TRENTON – Senate Majority Leader Loretta Weinberg, D-Bergen, issued the following statement after the Governor conditionally vetoed her legislation which would require for-profit hospitals which receive State funds through the Charity Care and Medicaid programs to disclose financial information similar to what they provide to the Internal Revenue Service. The bill would have brought for-profit hospitals in line with the same disclosures already required of non-profit hospitals:

“Time and time again, we’ve heard the mantra from this Administration, that it is committed to greater government transparency. And time and time again, their actions have failed to live up to the rhetoric.

“S-782 would have put all hospitals on an even playing field when it came to financial disclosure. The intent is to ensure that the public is able to find out for themselves where public health dollars are going, and how those dollars are being spent. We know that just because a hospital is privately-owned and run for profit, that doesn’t mean that they don’t accept State health resources. When those resources are granted to for-profit facilities, New Jersey taxpayers deserve to know that they are being used appropriately.

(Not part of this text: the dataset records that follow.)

import Summits.AtomisticToContinuum.BoseEinsteinCondensation.Theorems.CorrectorClosure.Negative.InsertionResidueLoadBearing
import Literature.MathematicalPhysics.QuantumManyBody.GroundStateDirichletForm
import Literature.MathematicalPhysics.QuantumManyBody.PeriodicBoseGasLemma33

/-!
# Negative lemmas for crux `CorrectorClosure` (stmt-AtomisticToContinuum-12058), II-a:
plane-wave integrals on the many-body cell

Supports stmt-AtomisticToContinuum-12058 (route `BECInsertionCorrector`); technology for the
refutation `insertionResidue_false_uniformWindow` (file `InsertionResidueUniformWindowFalse`).
Fubini for product integrands on `cellN` (`setIntegral_cellN_prod`), `∫ e_n(xⱼ) dX = 0` and
plane-wave orthogonality on `cellN`, zero mean and exact norm `∫ |N_k 1|² = M L^{3M}` of the
one-excitation function `N_k 1 = ∑ⱼ e_n(xⱼ)` (`planeWaveSum`), and the exact norm
`(|a|² + M|b|²) L^{3M}` of the affine function `a + b N_k 1` (`lintegral_cellN_nnnorm_sq_affine`).
-/

noncomputable section

open MeasureTheory Filter Metric WithLp
open scoped ENNReal NNReal ComplexConjugate BigOperators

namespace Summit.AtomisticToContinuum.BoseEinsteinCondensation.Theorems.CorrectorClosure.Negative

open Literature.MathematicalPhysics.QuantumManyBody.BoseGas
open Summit.AtomisticToContinuum.BoseEinsteinCondensation.Theses.BECInsertionCorrector

/-! ## §6 Cell integrals of plane waves over `cellN` (Fubini) -/

section CellNIntegrals

variable {M : ℕ} {L : ℝ}

/-- Fubini on the fundamental cell for product integrands:
`∫_{[0,L)^{3M}} ∏ᵢ fᵢ(xᵢ) dX = ∏ᵢ ∫_{[0,L)³} fᵢ`. [folklore] -/
theorem setIntegral_cellN_prod (L : ℝ) (f : Fin M → Space → ℂ) :
    ∫ X in cellN M L, ∏ i, f i (X i) = ∏ i, ∫ x in cell L, f i x := by
  have h : cellN M L = Set.univ.pi fun _ : Fin M => cell L := by ext X; simp [cellN]
  rw [h, volume_pi, Measure.restrict_pi_pi, integral_fintype_prod_eq_prod]

/-- `∫_{[0,L)³} c = L³ c`. [folklore] -/
theorem setIntegral_cell_const (hL : 0 ≤ L) (c : ℂ) : ∫ _ in cell L, c = ((L ^ 3 : ℝ) : ℂ) * c := by
  rw [setIntegral_const, Measure.real, volume_cell, ← ENNReal.ofReal_pow hL,
    ENNReal.toReal_ofReal (pow_nonneg hL 3), Complex.real_smul]

/-- `∫_{[0,L)^{3M}} c = L^{3M} c`. [folklore] -/
theorem setIntegral_cellN_const (hL : 0 ≤ L) (c : ℂ) :
    ∫ _ in cellN M L, c = (((L ^ 3) ^ M : ℝ) : ℂ) * c := by
  rw [setIntegral_const, Measure.real, volume_cellN, ← ENNReal.ofReal_pow hL,
    ← ENNReal.ofReal_pow (pow_nonneg hL 3), ENNReal.toReal_ofReal (by positivity), Complex.real_smul]

/-- `∫_{[0,L)^{3M}} e_n(xⱼ) dX = 0` for `n ≠ 0`. [folklore] -/
theorem setIntegral_cellN_cellWave_apply (hL : 0 < L) {n : Fin 3 → ℤ} (hn : n ≠ 0) (j : Fin M) :
    ∫ X in cellN M L, cellWave L n (X j) = 0 := by
  have h := setIntegral_cellN_prod L (fun i x => if i = j then cellWave L n x else 1)
  simp only [Finset.prod_ite_eq', Finset.mem_univ, if_true] at h
  rw [h]
  exact Finset.prod_eq_zero (Finset.mem_univ j) (by
    simp only [if_true]
    exact integral_cell_cellWave_eq_zero hL hn)

/-- `∫_{[0,L)^{3M}} e_n(xⱼ) conj(e_n(x_l)) dX = 0` for `j ≠ l`, `n ≠ 0`. [folklore] -/
theorem setIntegral_cellN_cellWave_mul_conj (hL : 0 < L) {n : Fin 3 → ℤ} (hn : n ≠ 0)
    {j l : Fin M} (hjl : j ≠ l) :
    ∫ X in cellN M L, cellWave L n (X j) * conj (cellWave L n (X l)) = 0 := by
  set f : Fin M → Space → ℂ := fun i x =>
    if i = j then cellWave L n x else if i = l then conj (cellWave L n x) else 1 with hf
  have h : ∀ X : Config M, ∏ i, f i (X i) = cellWave L n (X j) * conj (cellWave L n (X l)) := by
    intro X
    rw [← Finset.mul_prod_erase _ _ (Finset.mem_univ j),
      ← Finset.mul_prod_erase _ _ (Finset.mem_erase.2 ⟨hjl.symm, Finset.mem_univ l⟩)]
    have h1 : f j (X j) = cellWave L n (X j) := by simp [hf]
    have h2 : f l (X l) = conj (cellWave L n (X l)) := by simp [hf, hjl.symm]
    have h3 : ∏ i ∈ (Finset.univ.erase j).erase l, f i (X i) = 1 :=
      Finset.prod_eq_one fun i hi => by
        simp only [Finset.mem_erase] at hi
        simp [hf, hi.1, hi.2.1]
    rw [h1, h2, h3, mul_one]
  have hint := setIntegral_cellN_prod L f
  simp_rw [h] at hint
  rw [hint]
  exact Finset.prod_eq_zero (Finset.mem_univ j) (by
    simp only [hf, if_true]
    exact integral_cell_cellWave_eq_zero hL hn)

/-- `e_n(xⱼ) conj(e_n(xⱼ)) = 1`. [folklore] -/
theorem cellWave_mul_conj_self (L : ℝ) (n : Fin 3 → ℤ) (x : Space) :
    cellWave L n x * conj (cellWave L n x) = 1 := by
  rw [Complex.mul_conj', norm_cellWave]
  simp

/-- The one-excitation function `F = N_k 1 = ∑ⱼ e_n(xⱼ)` has zero mean on the cell (`n ≠ 0`).
[folklore] -/
theorem setIntegral_cellN_planeWaveSum (hL : 0 < L) {n : Fin 3 → ℤ} (hn : n ≠ 0) :
    ∫ X in cellN M L, planeWaveSum L n X = 0 := by
  unfold planeWaveSum
  rw [integral_finsetSum _ (f := fun (j : Fin M) (Y : Config M) => cellWave L n (Y j)) (fun j _ =>
    integrableOn_cellN (f := fun Y : Config M => cellWave L n (Y j))
      ((contDiff_cellWave L n).continuous.comp (continuous_apply j)) L)]
  exact Finset.sum_eq_zero fun j _ => setIntegral_cellN_cellWave_apply hL hn j

/-- `∫_{[0,L)^{3M}} |N_k 1|² = M L^{3M}` (orthogonality of the `M` one-particle excitations).
[folklore] -/
theorem setIntegral_cellN_planeWaveSum_mul_conj (hL : 0 < L) {n : Fin 3 → ℤ} (hn : n ≠ 0) :
    ∫ X in cellN M L, planeWaveSum L n X * conj (planeWaveSum L n X) =
      (M : ℂ) * (((L ^ 3) ^ M : ℝ) : ℂ) := by
  have hcont : ∀ j : Fin M, Continuous fun X : Config M => cellWave L n (X j) := fun j =>
    (contDiff_cellWave L n).continuous.comp (continuous_apply j)
  have hexp : ∀ X : Config M, planeWaveSum L n X * conj (planeWaveSum L n X) =
      ∑ j, ∑ l, cellWave L n (X j) * conj (cellWave L n (X l)) := by
    intro X
    unfold planeWaveSum
    rw [map_sum, Finset.sum_mul_sum]
  simp_rw [hexp]
  rw [integral_finsetSum _
    (f := fun (j : Fin M) (X : Config M) => ∑ l, cellWave L n (X j) * conj (cellWave L n (X l)))
    (fun j _ => ?_)]
  · have hinner : ∀ j : Fin M, (∫ X in cellN M L, ∑ l, cellWave L n (X j) * conj (cellWave L n (X l)))
        = (((L ^ 3) ^ M : ℝ) : ℂ) := by
      intro j
      rw [integral_finsetSum _
        (f := fun (l : Fin M) (X : Config M) => cellWave L n (X j) * conj (cellWave L n (X l)))
        (fun l _ => ?_)]
      · rw [Finset.sum_eq_single j]
        · simp_rw [cellWave_mul_conj_self]
          rw [setIntegral_cellN_const hL.le, mul_one]
        · intro l _ hlj
          exact setIntegral_cellN_cellWave_mul_conj hL hn (Ne.symm hlj)
        · intro h; exact (h (Finset.mem_univ j)).elim
      · exact integrableOn_cellN (f := fun X : Config M => cellWave L n (X j) * conj (cellWave L n (X l)))
          ((hcont j).mul (hcont l).star) L
    simp_rw [hinner]
    rw [Finset.sum_const, Finset.card_univ, Fintype.card_fin, nsmul_eq_mul]
  · exact integrableOn_cellN
      (f := fun X : Config M => ∑ l, cellWave L n (X j) * conj (cellWave L n (X l)))
      (continuous_finsetSum _ fun l _ => (hcont j).mul (hcont l).star) L

/-- **Norm of an affine one-excitation function**: for `G = a + b N_k 1`,
`∫_{[0,L)^{3M}} |G|² = (|a|² + M |b|²) L^{3M}` (as an `ℝ≥0∞` lower integral). [folklore] -/
theorem lintegral_cellN_nnnorm_sq_affine (hL : 0 < L) {n : Fin 3 → ℤ} (hn : n ≠ 0) (a b : ℂ) :
    ∫⁻ X in cellN M L, (‖a + b * planeWaveSum L n X‖₊ : ℝ≥0∞) ^ 2 =
      ENNReal.ofReal ((‖a‖ ^ 2 + M * ‖b‖ ^ 2) * (L ^ 3) ^ M) := by
  set G : Config M → ℂ := fun X => a + b * planeWaveSum L n X with hG
  have hGc : Continuous G := continuous_const.add (continuous_const.mul (contDiff_planeWaveSum L n).continuous)
  have hFc : Continuous (planeWaveSum (M := M) L n) := (contDiff_planeWaveSum L n).continuous
  -- complex computation of ∫ G conj G
  have hcplx : ∫ X in cellN M L, G X * conj (G X) =
      (((‖a‖ ^ 2 + M * ‖b‖ ^ 2) * (L ^ 3) ^ M : ℝ) : ℂ) := by
    have hexp : ∀ X, G X * conj (G X) = a * conj a + (a * conj b) * conj (planeWaveSum L n X) +
        (b * conj a) * planeWaveSum L n X +
        (b * conj b) * (planeWaveSum L n X * conj (planeWaveSum L n X)) := by
      intro X; simp only [hG, map_add, map_mul]; ring
    simp_rw [hexp]
    have i1 : IntegrableOn (fun _ : Config M => a * conj a) (cellN M L) volume := integrableOn_cellN continuous_const L
    have i2 : IntegrableOn (fun X : Config M => (a * conj b) * conj (planeWaveSum L n X)) (cellN M L) volume :=
      integrableOn_cellN (continuous_const.mul hFc.star) L
    have i3 : IntegrableOn (fun X : Config M => (b * conj a) * planeWaveSum L n X) (cellN M L) volume :=
      integrableOn_cellN (continuous_const.mul hFc) L
    have i4 : IntegrableOn (fun X : Config M => (b * conj b) * (planeWaveSum L n X * conj (planeWaveSum L n X))) (cellN M L) volume :=
      integrableOn_cellN (continuous_const.mul (hFc.mul hFc.star)) L
    have i12 : IntegrableOn (fun X : Config M =>
        a * conj a + (a * conj b) * conj (planeWaveSum L n X)) (cellN M L) volume := i1.add i2
    have i123 : IntegrableOn (fun X : Config M =>
        a * conj a + (a * conj b) * conj (planeWaveSum L n X) + (b * conj a) * planeWaveSum L n X)
        (cellN M L) volume := i12.add i3
    have e1 : ∫ _ in cellN M L, a * conj a = (((L ^ 3) ^ M : ℝ) : ℂ) * (a * conj a) :=
      setIntegral_cellN_const hL.le _
    have e2 : ∫ X in cellN M L, (a * conj b) * conj (planeWaveSum L n X) = 0 := by
      rw [integral_const_mul, integral_conj, setIntegral_cellN_planeWaveSum hL hn, map_zero,
        mul_zero]
    have e3 : ∫ X in cellN M L, (b * conj a) * planeWaveSum L n X = 0 := by
      rw [integral_const_mul, setIntegral_cellN_planeWaveSum hL hn, mul_zero]
    have e4 : ∫ X in cellN M L, (b * conj b) * (planeWaveSum L n X * conj (planeWaveSum L n X)) =
        (b * conj b) * ((M : ℂ) * (((L ^ 3) ^ M : ℝ) : ℂ)) := by
      rw [integral_const_mul, setIntegral_cellN_planeWaveSum_mul_conj hL hn]
    rw [integral_add i123 i4, integral_add i12 i3, integral_add i1 i2, e1, e2, e3, e4,
      Complex.mul_conj', Complex.mul_conj']
    push_cast
    ring
  -- real integral of ‖G‖²
  have hreal : ∫ X in cellN M L, ‖G X‖ ^ 2 = (‖a‖ ^ 2 + M * ‖b‖ ^ 2) * (L ^ 3) ^ M := by
    have h1 : ((∫ X in cellN M L, ‖G X‖ ^ 2 : ℝ) : ℂ) = ∫ X in cellN M L, G X * conj (G X) := by
      rw [← integral_complex_ofReal]
      congr 1
      funext X
      rw [Complex.mul_conj']
      push_cast
      rfl
    exact_mod_cast h1.trans hcplx
  have hint : IntegrableOn (fun X => ‖G X‖ ^ 2) (cellN M L) volume :=
    integrableOn_cellN (hGc.norm.pow 2) L
  calc ∫⁻ X in cellN M L, (‖G X‖₊ : ℝ≥0∞) ^ 2
      = ∫⁻ X in cellN M L, ENNReal.ofReal (‖G X‖ ^ 2) := by simp_rw [coe_nnnorm_sq_eq_ofReal]
    _ = ENNReal.ofReal (∫ X in cellN M L, ‖G X‖ ^ 2) :=
        (ofReal_integral_eq_lintegral_ofReal hint (Filter.Eventually.of_forall fun X => by positivity)).symm
    _ = _ := by rw [hreal]

end CellNIntegrals

end Summit.AtomisticToContinuum.BoseEinsteinCondensation.Theorems.CorrectorClosure.Negative

end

“Governor Christie, in his veto message, seems to think that there’s potential for government overreaching when the public has a legitimate interest in how for-profit hospitals spend public money. He believes businesses shouldn’t have to answer to the public, even though a significant revenue source for that business is public money. I believe otherwise.

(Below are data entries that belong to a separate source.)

/-- In characteristic `2`, for `V : y² + a₃y = x³ + a₂x² + a₄x + a₆` (`a₁ = 0`), `s` with
`s³ = a₃` and `t` with `t² + a₃t + (s⁶ + a₂s⁴ + a₄s²) = 0`, the change of variables
`(u, r, s, t) = (1, s², s, t)` fixes the equation: `(1, s², s, t) • V = V` — i.e.
`(x, y) ↦ (x + s², y + sx + s³ + t)` is an automorphism of `V`. Silverman, *AEC*, Appendix A,
Prop. A.1.2(c) / Exercise A.1(b) (the automorphisms `x = u²x' + s²`, `y = u³y' + u²sx' + t` of
`j = 0` curves in characteristic `2`). [cite: SilvermanAEC2009, Appendix A, Exercise A.1(b)] -/
theorem smul_eq_self_of_charTwo (h2 : (2 : L) = 0) (ha₁ : V.a₁ = 0) {s t : L} (hs : s ^ 3 = V.a₃)
    (ht : t ^ 2 + V.a₃ * t + (s ^ 6 + V.a₂ * s ^ 4 + V.a₄ * s ^ 2) = 0) :
    (⟨1, s ^ 2, s, t⟩ : VariableChange L) • V = V := by
  ext
  · simp only [variableChange_a₁, Units.val_one, inv_one, one_mul, ha₁]
    linear_combination s * h2
  · simp only [variableChange_a₂, Units.val_one, inv_one, one_pow, one_mul, ha₁]
    linear_combination s ^ 2 * h2
  · simp only [variableChange_a₃, Units.val_one, inv_one, one_pow, one_mul, ha₁]
    linear_combination t * h2
  · simp only [variableChange_a₄, Units.val_one, inv_one, one_pow, one_mul, ha₁]
    linear_combination s * hs + (s ^ 2 * V.a₂ + s ^ 4 - s * t) * h2
  · simp only [variableChange_a₆, Units.val_one, inv_one, one_pow, one_mul, ha₁]
    linear_combination (-1 : L) * ht + (s ^ 6 + V.a₂ * s ^ 4 + V.a₄ * s ^ 2) * h2

end Aut

/-! ## Non-commutativity of `End_k(E)` -/

section Main

variable [Finite K] [W.IsElliptic] {σ : Field.absoluteGaloisGroup K}

/-- **The automorphism `(x, y) ↦ (x - s², y - s(x - s²) - t)` as an element of `End_k(E)`.** Let
`k` be finite of characteristic `2`, `E / k` elliptic with Frobenius `σ_q = m` on `E(k̄)` (so
`a₁ = 0`), and `s, t ∈ k̄` with `s³ = a₃`, `t² + a₃t + (s⁶ + a₂s⁴ + a₄s²) = 0`. The substitution
isomorphism of `C = (1, s², s, t)` (the tree's `VariableChange.pointEquiv`), read on `E(k̄)`
through `C • E = E` (`smul_eq_self_of_charTwo`), is an additive, algebraic (polynomial) map
`E(k̄) → E(k̄)` commuting with `Γ_k` (`smul_comm_of_frobenius_smul_eq_zsmul`): an element of
`End_k(E) = W.endRing`. Silverman, *AEC*, Appendix A, Exercise A.1(b); III.§4.
[cite: SilvermanAEC2009, Appendix A, Exercise A.1(b)] -/
theorem exists_mem_endRing_apply_some_eq (h2 : (2 : K) = 0)
    (hσ : ∀ x : AlgebraicClosure K, σ • x = x ^ Nat.card K) {m : ℤ}
    (hm : ∀ P : W.geomPoints, σ • P = m • P) {s t : AlgebraicClosure K}
    (hs : s ^ 3 = (W.baseChange (AlgebraicClosure K)).a₃)
    (ht : t ^ 2 + (W.baseChange (AlgebraicClosure K)).a₃ * t +
      (s ^ 6 + (W.baseChange (AlgebraicClosure K)).a₂ * s ^ 4 +
        (W.baseChange (AlgebraicClosure K)).a₄ * s ^ 2) = 0) :
    ∃ α : AddMonoid.End W.geomPoints, α ∈ W.endRing ∧
      ∀ (x y : AlgebraicClosure K) (h : (W.baseChange (AlgebraicClosure K)).toAffine.Nonsingular x y),
        ∃ h', α (Affine.Point.some x y h) =
          Affine.Point.some (x - s ^ 2) (y - s * (x - s ^ 2) - t) h' := by
  have h2L : (2 : AlgebraicClosure K) = 0 := by
    rw [← map_ofNat (algebraMap K (AlgebraicClosure K)) 2, h2, map_zero]
  have ha₁L : (W.baseChange (AlgebraicClosure K)).a₁ = 0 := by
    simp [baseChange, map_a₁, a₁_eq_zero_of_frobenius_smul_eq_zsmul W h2 hσ hm]
  have hCV := smul_eq_self_of_charTwo (W.baseChange (AlgebraicClosure K)) h2L ha₁L hs ht
  let α : AddMonoid.End W.geomPoints :=
    (Affine.Point.congrEquiv hCV).toAddMonoidHom.comp
      (VariableChange.pointEquiv (W.baseChange (AlgebraicClosure K))
        (⟨1, s ^ 2, s, t⟩ : VariableChange (AlgebraicClosure K))).toAddMonoidHom
  have hα : ∀ (x y : AlgebraicClosure K)
      (h : (W.baseChange (AlgebraicClosure K)).toAffine.Nonsingular x y), ∃ h',
        α (Affine.Point.some x y h) = Affine.Point.some (x - s ^ 2) (y - s * (x - s ^ 2) - t) h' := by
    intro x y h
    have e1 : α (Affine.Point.some x y h) = Affine.Point.congrEquiv hCV
        (VariableChange.pointEquiv (W.baseChange (AlgebraicClosure K))
          (⟨1, s ^ 2, s, t⟩ : VariableChange (AlgebraicClosure K)) (Affine.Point.some x y h)) := rfl
    rw [VariableChange.pointEquiv_some, Affine.Point.congrEquiv_some] at e1
    obtain ⟨h', e'⟩ := Literature.NumberTheory.EllipticCurves.UnivEC.some_eq_some_of_eq
      (x' := x - s ^ 2) (y' := y - s * (x - s ^ 2) - t)
      (by simp [VariableChange.toX_def]) (by simp [VariableChange.toY_def])
      (hCV ▸ (VariableChange.nonsingular_iff (W.baseChange (AlgebraicClosure K))
        (⟨1, s ^ 2, s, t⟩ : VariableChange (AlgebraicClosure K)) x y).mpr h)
    exact ⟨h', e1.trans e'⟩
  refine ⟨α, ⟨Subring.subset_closure ?_, fun τ P ↦ ?_⟩, hα⟩
  · -- algebraic: the polynomial map `(X₀ - s², X₁ - s(X₀ - s²) - t)`
    refine ⟨MvPolynomial.X 0 - MvPolynomial.C (s ^ 2), 1,
      MvPolynomial.X 1 - MvPolynomial.C s * (MvPolynomial.X 0 - MvPolynomial.C (s ^ 2)) -
        MvPolynomial.C t, 1, (Set.finite_singleton (0 : W.geomPoints)).subset fun P hP ↦ ?_⟩
    by_contra hP0
    refine hP ?_
    change (W.baseChange (AlgebraicClosure K)).toAffine.Point at P
    rcases P with _ | ⟨x, y, h⟩
    · exact absurd rfl hP0
    · obtain ⟨h', e'⟩ := hα x y h
      exact agreesWithRationalMapAt_some_of_eq h _ e' (by simp) (by simp) (by simp) (by simp)
  · exact smul_comm_of_frobenius_smul_eq_zsmul W hσ hm α τ P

“I believe that if a hospital is going to apply for millions of dollars in charity care payments, then the public deserves to know that the money being spent is going into the operating room, and not the board room. We should not be using public dollars to subsidize private hospitals’ profit margins.

“Yesterday, the New York Times and other news organizations reported how some for-profit hospitals nationwide were directing patients into medical procedures they did not need – some that carried significant risk. Perhaps the Governor considers such instances examples of shrewd business maneuvers, not to be regulated by overreaching government. I, and many others, would disagree.

“The profitability of hospitals is not harmed by allowing the sun to shine in on their books, particularly when they derive a significant portion of their revenues from public sources. This misguided conditional veto is steeped more in the interests of business in New Jersey than it is in the interest of transparency and the greater public good.”